Молодой человек, который служит писарем в одном селе, замолкает, немного обиженный, что не оценили его любезность.
Марика беспокойно посматривает на мужа; хочется ей позвать его: пусть посмотрит, пусть увидит, как много доброты в этих простых сердцах. А еще бы она шепнула ему: хорошо все же жить на свете. Однако не смотрит на нее Йошка, крепко задумался о чем-то.
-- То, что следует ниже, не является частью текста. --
/-- Components of the inverse bridge (at any admissible level). [cite: MochizukiAbsTopIII2015, Cor 1.10 (i) p.42] -/
theorem h2PowCompatibleEquivLimitClasses_symm_apply_coe (s : (galCyclotomeTower φ hφ).limitClasses)
    (n : ℕ+) {i : ℕ} (hi : (n : ℕ) ∣ (cycLevel i : ℕ)) :
    ((h2PowCompatibleEquivLimitClasses φ hφ).symm s :
        ∀ n : ℕ+, continuousCohomology 2 (mu k (n : ℕ)).toTopRep) n =
      (cohomologyMap (muPowHomOfDvd k hi) 2).hom
        ((s : ∀ i, continuousCohomology 2 ((galCyclotomeTower φ hφ).obj i)) i) :=
  limitClassesExtend_apply_coe φ hφ s n hi

/-- The projection `μ_Ẑ(G_k) → μ_n(k̄)` factors through any level `N` with `n ∣ N`:
`(proj_N z)^{N/n} = proj_n z`. [cite: MochizukiAbsTopIII2015, Cor 1.10 (i) p.42] -/
theorem muPowHomOfDvd_hom_cycProj_hom {n N : ℕ+} (h : (n : ℕ) ∣ (N : ℕ))
    (z : galCyclotomeTopRep (absoluteGaloisGroup k)) :
    (muPowHomOfDvd k h).hom ((cycProj φ hφ N).hom z) = (cycProj φ hφ n).hom z :=
  muVal_injective k n (by
    rw [muVal_muPowHomOfDvd_hom, muVal_cycProj_hom, muVal_cycProj_hom, componentUnit_eq_pow_of_dvd φ h])

/-- On `H²`: `H²(μ_N ↠ μ_n) ∘ H²(proj_N) = H²(proj_n)`. [cite: MochizukiAbsTopIII2015, Cor 1.10 (i) p.42] -/
theorem cohomologyMap_muPowHomOfDvd_cycProj {n N : ℕ+} (h : (n : ℕ) ∣ (N : ℕ)) (q : ℕ)
    (x : continuousCohomology q (galCyclotomeTopRep (absoluteGaloisGroup k))) :
    (cohomologyMap (muPowHomOfDvd k h) q).hom ((cohomologyMap (cycProj φ hφ N) q).hom x) =
      (cohomologyMap (cycProj φ hφ n) q).hom x :=
  (cohomologyMap_hom_apply_of_comp _ _ _ (fun z => (muPowHomOfDvd_hom_cycProj_hom φ hφ h z).symm) q x).symm

end Bridge

/-! ### The MLF case: `H²(G_K, μ_Ẑ(G_K)) ≃+ lim_{n ∈ ℕ≥1} H²(G_K, μ_n)` canonically -/

section MLF

variable (K : Type u) [Field K] [ValuativeRel K] [TopologicalSpace K] [IsNonarchimedeanLocalField K]
  [CharZero K]

variable (φ : muQZ (absoluteGaloisGroup K) ≃+ Additive (CommGroup.torsion (AlgebraicClosure K)ˣ))
  (hφ : ∀ (σ : absoluteGaloisGroup K) (x : muQZ (absoluteGaloisGroup K)),
    (((Additive.toMul (φ (σ • x)) : CommGroup.torsion (AlgebraicClosure K)ˣ) :
        (AlgebraicClosure K)ˣ) : AlgebraicClosure K) =
      σ • (((Additive.toMul (φ x) : CommGroup.torsion (AlgebraicClosure K)ˣ) :
        (AlgebraicClosure K)ˣ) : AlgebraicClosure K))

/-- **`H²(G_K, μ_Ẑ(G_K)) ≃+ lim_{n ∈ ℕ≥1} H²(G_K, μ_n(K̄))`** for a `p`-adic local field `K` (given the
equivariant identification `φ : μ_{ℚ/ℤ}(G_K) ≅ μ(K̄)`): abc-iut-L4-t17's `limitClassesEquiv` for
`galCyclotomeTower` (NSW (2.7.6), `H¹(G_K, μ_n)` finite) followed by the cofinality bridge.
[cite: MochizukiAbsTopIII2015, Cor 1.10 (i) p.42] -/
def galCyclotomeH2EquivPowCompatible :
    galCyclotomeH2 (absoluteGaloisGroup K) ≃+ H2PowCompatible K :=
  ((galCyclotomeTower φ hφ).limitClassesEquiv (finite_H1_galCyclotomeTower K φ hφ)).trans
    (h2PowCompatibleEquivLimitClasses φ hφ).symm
import Summits.CriticalPhenomena.PercolationContinuityZ3.Theorems.PercNearOneGluingNoHeavyLowerTailStarSetFamilyA0
import Summits.CriticalPhenomena.PercolationContinuityZ3.Theorems.PercNearOneGluingNoHeavyLowerTailStarSetSwapFibre
import Summits.CriticalPhenomena.PercolationContinuityZ3.Theorems.PercNearOneGluingNoHeavyLowerTailStarSetOmegaStar
import HarnessLib

/-!
# `NoHeavyLowerTail` (stmt-CriticalPhenomena-4575) — small discharge lemmas for the early families (blueprint §G5)

Support file (prover `prim-gen-swap` gen 13; `--supports stmt-CriticalPhenomena-4575`).  No definitions, no named facts, no sorries.

* `StarSet.familyA0_of_units` — `familyA0_bound` from the assembly's unit data (adjacency stated from the configuration side);
* `StarSet.rclass_eq_of_ports` — two classes with the same ports `{r, d}` coincide (distinct port pairs): the child edge at `d` is unique, so the
  swap target's new class depends on the port only;
* `StarSet.swap_no_three` — no three distinct classes through `d` are adjacent to a class avoiding `d` (from `swap_fibre_card_le_two`): at most two
  swap units per target;
* `StarSet.swap_child_not_mem_of_star`, `StarSet.swap_hcase_star` (appended) — in a non-A0 configuration whose Ω has ≥ 2 classes every class passes
  through one port `v ≠ r` (`omega_star_of_no_triangle`); hence the child edge `{r,d}` of a swap port with a `d`-avoiding class is not in `S`, and the
  STAR disjunct of `swap_targets_one_port`'s `hcase` holds.
-/

namespace Summit.CriticalPhenomena.PercolationContinuityZ3.Theorems

open Finset
open scoped BigOperators Classical

namespace StarSet

variable {ι V : Type*} [Fintype ι] [DecidableEq ι] [DecidableEq V]

/-- **The A0 family from the unit data.** -/
theorem familyA0_of_units [Fintype V] (P P' : ι → V) (hPP' : ∀ X, P X ≠ P' X)
    (hinj : Function.Injective fun X => (s(P X, P' X) : Sym2 V)) (r : V)
    (θ : ι → ℝ) (hθ0 : ∀ X, 0 ≤ θ X) (hθ1 : ∀ X, θ X ≤ 1) (O : ι → V → ℝ) (hO0 : ∀ X d, 0 ≤ O X d) (Φ : ι → ℝ)
    (hO2 : ∀ X, Φ X ^ 2 ≤ O X (P X) * O X (P' X)) (hΦ4 : ∀ X, 4 * θ X ≤ Φ X)
    (U : Finset (Finset ι × ι))
    (hU : ∀ u ∈ U, u.2 ∈ u.1 ∧ (∀ Y ∈ u.1, P Y = P u.2 ∨ P Y = P' u.2 ∨ P' Y = P u.2 ∨ P' Y = P' u.2) ∧
      ∃ a b c : V, a ≠ b ∧ a ≠ c ∧ b ≠ c ∧ a ≠ r ∧ b ≠ r ∧ c ≠ r ∧
        (∃ X ∈ u.1, (s(P X, P' X) : Sym2 V) = s(a, b)) ∧ (∃ Y ∈ u.1, (s(P Y, P' Y) : Sym2 V) = s(a, c)) ∧
          ∃ Z ∈ u.1, (s(P Z, P' Z) : Sym2 V) = s(b, c)) :
    ∑ u ∈ U, ((∏ k ∈ u.1, θ k) * ∏ k ∈ univ \ u.1, (1 - θ k)) ≤
      (3 / 128) * ∑ T ∈ (univ : Finset ι).powerset.filter (fun T => ∃ a b c : V, ∃ X Y Z : ι,
          a ≠ b ∧ a ≠ c ∧ b ≠ c ∧ a ≠ r ∧ b ≠ r ∧ c ≠ r ∧ T = {X, Y, Z} ∧
          (s(P X, P' X) : Sym2 V) = s(a, b) ∧ (s(P Y, P' Y) : Sym2 V) = s(a, c) ∧ (s(P Z, P' Z) : Sym2 V) = s(b, c)),
        ∑ δ ∈ (univ : Finset (ι → Bool)).filter (fun δ => (∀ K ∉ T, δ K = false) ∧
            3 ≤ (T.image fun K => if δ K then P K else P' K).card ∧ r ∉ T.image fun K => if δ K then P K else P' K),
          ∏ K ∈ T, O K (if δ K then P K else P' K) := by
  refine familyA0_bound P P' hPP' hinj r θ hθ0 hθ1 O hO0 Φ hO2 hΦ4 U fun u hu => ?_
  obtain ⟨hX, hadj, htri⟩ := hU u hu
  refine ⟨hX, fun Y hY => ?_, htri⟩
  rcases hadj Y hY with h | h | h | h
  · exact Or.inl h.symm
  · exact Or.inr (Or.inr (Or.inl h.symm))
  · exact Or.inr (Or.inl h.symm)
  · exact Or.inr (Or.inr (Or.inr h.symm))

omit [Fintype ι] [DecidableEq ι] [DecidableEq V] in
/-- **Classes with the same two ports coincide** (distinct port pairs); in particular the child edge `{r, d}` is unique. -/
theorem rclass_eq_of_ports (P P' : ι → V) (hinj : Function.Injective fun X => (s(P X, P' X) : Sym2 V))
    {I I' : ι} {r d : V} (hI : P I = r ∧ P' I = d) (hI' : P I' = r ∧ P' I' = d) : I = I' := by
  apply hinj
  show (s(P I, P' I) : Sym2 V) = s(P I', P' I')
  rw [hI.1, hI.2, hI'.1, hI'.2]

omit [DecidableEq ι] in
/-- **At most two swap units per target**: no three distinct classes through `d` are all adjacent to a class avoiding `d`. -/
theorem swap_no_three (P P' : ι → V) (hinj : Function.Injective fun X => (s(P X, P' X) : Sym2 V))
    {d : V} {Y : ι} (hYd : P Y ≠ d ∧ P' Y ≠ d) {X₁ X₂ X₃ : ι} (h12 : X₁ ≠ X₂) (h13 : X₁ ≠ X₃) (h23 : X₂ ≠ X₃)
    (h₁ : (P X₁ = d ∨ P' X₁ = d) ∧ (P X₁ = P Y ∨ P X₁ = P' Y ∨ P' X₁ = P Y ∨ P' X₁ = P' Y))
    (h₂ : (P X₂ = d ∨ P' X₂ = d) ∧ (P X₂ = P Y ∨ P X₂ = P' Y ∨ P' X₂ = P Y ∨ P' X₂ = P' Y))
    (h₃ : (P X₃ = d ∨ P' X₃ = d) ∧ (P X₃ = P Y ∨ P X₃ = P' Y ∨ P' X₃ = P Y ∨ P' X₃ = P' Y)) : False := by
  classical
  have hle := swap_fibre_card_le_two P P' hinj d Y hYd
  have hsub : ({X₁, X₂, X₃} : Finset ι) ⊆ univ.filter (fun X => (P X = d ∨ P' X = d) ∧
      (P X = P Y ∨ P X = P' Y ∨ P' X = P Y ∨ P' X = P' Y)) := by
    intro X hX
    rw [mem_filter]
    refine ⟨mem_univ _, ?_⟩
    rcases mem_insert.1 hX with rfl | hX
    · exact h₁
    rcases mem_insert.1 hX with rfl | hX
    · exact h₂
    · rw [mem_singleton.1 hX]; exact h₃
  have h3 : ({X₁, X₂, X₃} : Finset ι).card = 3 := by
    rw [card_insert_of_notMem (by simp [h12, h13]), card_pair h23]
  have := card_le_card hsub
  omega

omit [Fintype ι] [DecidableEq ι] in
/-- **The child edge of a swap port is not in the configuration (case `|Ω| ≥ 2`).**  If `Ω ⊆ S` has two r-free classes adjacent to all of `S`,
`S` contains no r-free triangle, `A ∈ S` has ports `(r, d)` and some class of `S` avoids `d`: contradiction (all of `S` passes through `d`). -/
theorem swap_child_not_mem_of_star (P P' : ι → V) (hPP' : ∀ X, P X ≠ P' X)
    (hinj : Function.Injective fun X => (s(P X, P' X) : Sym2 V)) (r : V) (S Ω : Finset ι) (hΩS : Ω ⊆ S)
    (hcard : 2 ≤ Ω.card) (hΩr : ∀ X ∈ Ω, P X ≠ r ∧ P' X ≠ r)
    (hadj : ∀ X ∈ Ω, ∀ Y ∈ S, P X = P Y ∨ P X = P' Y ∨ P' X = P Y ∨ P' X = P' Y)
    (hnotri : ¬ ∃ a b c : V, a ≠ b ∧ a ≠ c ∧ b ≠ c ∧ a ≠ r ∧ b ≠ r ∧ c ≠ r ∧
      (∃ X ∈ S, (s(P X, P' X) : Sym2 V) = s(a, b)) ∧ (∃ Y ∈ S, (s(P Y, P' Y) : Sym2 V) = s(a, c)) ∧
        ∃ Z ∈ S, (s(P Z, P' Z) : Sym2 V) = s(b, c))
    {A : ι} (hAS : A ∈ S) {d : V} (hA : P A = r ∧ P' A = d) {Y : ι} (hYS : Y ∈ S) (hYd : P Y ≠ d ∧ P' Y ≠ d) : False := by
  obtain ⟨v, hvr, -, hall⟩ := omega_star_of_no_triangle P P' hPP' hinj r S Ω hΩS hcard hΩr hadj hnotri
  have hvd : v = d := by
    rcases hall A hAS with h | h
    · exact absurd (h.symm.trans hA.1) hvr
    · exact h.symm.trans hA.2
  rcases hall Y hYS with h | h
  · exact hYd.1 (h.trans hvd)
  · exact hYd.2 (h.trans hvd)

omit [Fintype ι] [DecidableEq ι] in
/-- **The STAR disjunct of `swap_targets_one_port`'s case hypothesis** for a configuration whose Ω (r-free chords adjacent to everything) has
≥ 2 classes and which contains no r-free triangle. -/
theorem swap_hcase_star (P P' : ι → V) (hPP' : ∀ X, P X ≠ P' X)
    (hinj : Function.Injective fun X => (s(P X, P' X) : Sym2 V)) (r : V) (F : Finset ι) (S Ω : Finset ι) (hΩS : Ω ⊆ S)
    (hcard : 2 ≤ Ω.card) (hΩr : ∀ X ∈ Ω, P X ≠ r ∧ P' X ≠ r) (hΩF : ∀ X ∈ Ω, X ∉ F)
    (hadj : ∀ X ∈ Ω, ∀ Y ∈ S, P X = P Y ∨ P X = P' Y ∨ P' X = P Y ∨ P' X = P' Y)
    (hnotri : ¬ ∃ a b c : V, a ≠ b ∧ a ≠ c ∧ b ≠ c ∧ a ≠ r ∧ b ≠ r ∧ c ≠ r ∧
      (∃ X ∈ S, (s(P X, P' X) : Sym2 V) = s(a, b)) ∧ (∃ Y ∈ S, (s(P Y, P' Y) : Sym2 V) = s(a, c)) ∧
        ∃ Z ∈ S, (s(P Z, P' Z) : Sym2 V) = s(b, c))
    (X : ι) :
    ∃ v, v ≠ r ∧ (∀ Y ∈ S, P Y = v ∨ P' Y = v) ∧ ∃ X' ∈ S, X' ≠ X ∧ X' ∉ F := by
  obtain ⟨v, hvr, -, hall⟩ := omega_star_of_no_triangle P P' hPP' hinj r S Ω hΩS hcard hΩr hadj hnotri
  obtain ⟨X', hX', hne⟩ : ∃ X' ∈ Ω, X' ≠ X := by
    by_contra h
    push Not at h
    have : Ω ⊆ {X} := fun K hK => mem_singleton.2 (h K hK)
    have := card_le_card this
    rw [card_singleton] at this
    omega
  exact ⟨v, hvr, hall, X', hΩS hX', hne, hΩF X' hX'⟩

end StarSet

end Summit.CriticalPhenomena.PercolationContinuityZ3.Theorems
Ференц Тот сидит немного поодаль от них, с другой стороны; раскрыл свою сумку, положил на колени, ест. Теперь на него смотрят люди, дивятся: куда столько еды влезает в этого невзрачного мужичонку. Будто рот у него — просто дырка, а то, что он туда кладет, проваливается в какую-то яму. В нем самом ничего не остается. Еще больше отощал Ферко, как вдова Пашкуй женой его стала.
Ну ничего, поправится потом на щавеле. А то и раньше.
А ест он вкусные вещи.
Например, сало, которое от дыма да от красного перца стало сверху такого цвета, как багровая роза, а внутри оно — светло-желтое. Слабо, видать, прокоптили, и под шкуркой оно немного затхлое. Руки у Ферко черные, как у арапа, зато хлеб белый как снег и рассыпчатый, тоже почти как снег.
Как ни стыдит себя Марика, как ни сердится, а хочется ей такого хлеба.
Ферко не смотрит в ее сторону: за всю дорогу не взглянул ни разу, как попали они в один вагон. Не мог же он от поезда отстать ради того, чтоб с бывшей своей невестой вместе не ехать… Но вот он вдруг делает громкий глоток, потом берет сумку и без лишних слов протягивает ее Марике.
— … — Не может ничего выговорить, потому что рот у него набит. Показывает: угощайся, мол.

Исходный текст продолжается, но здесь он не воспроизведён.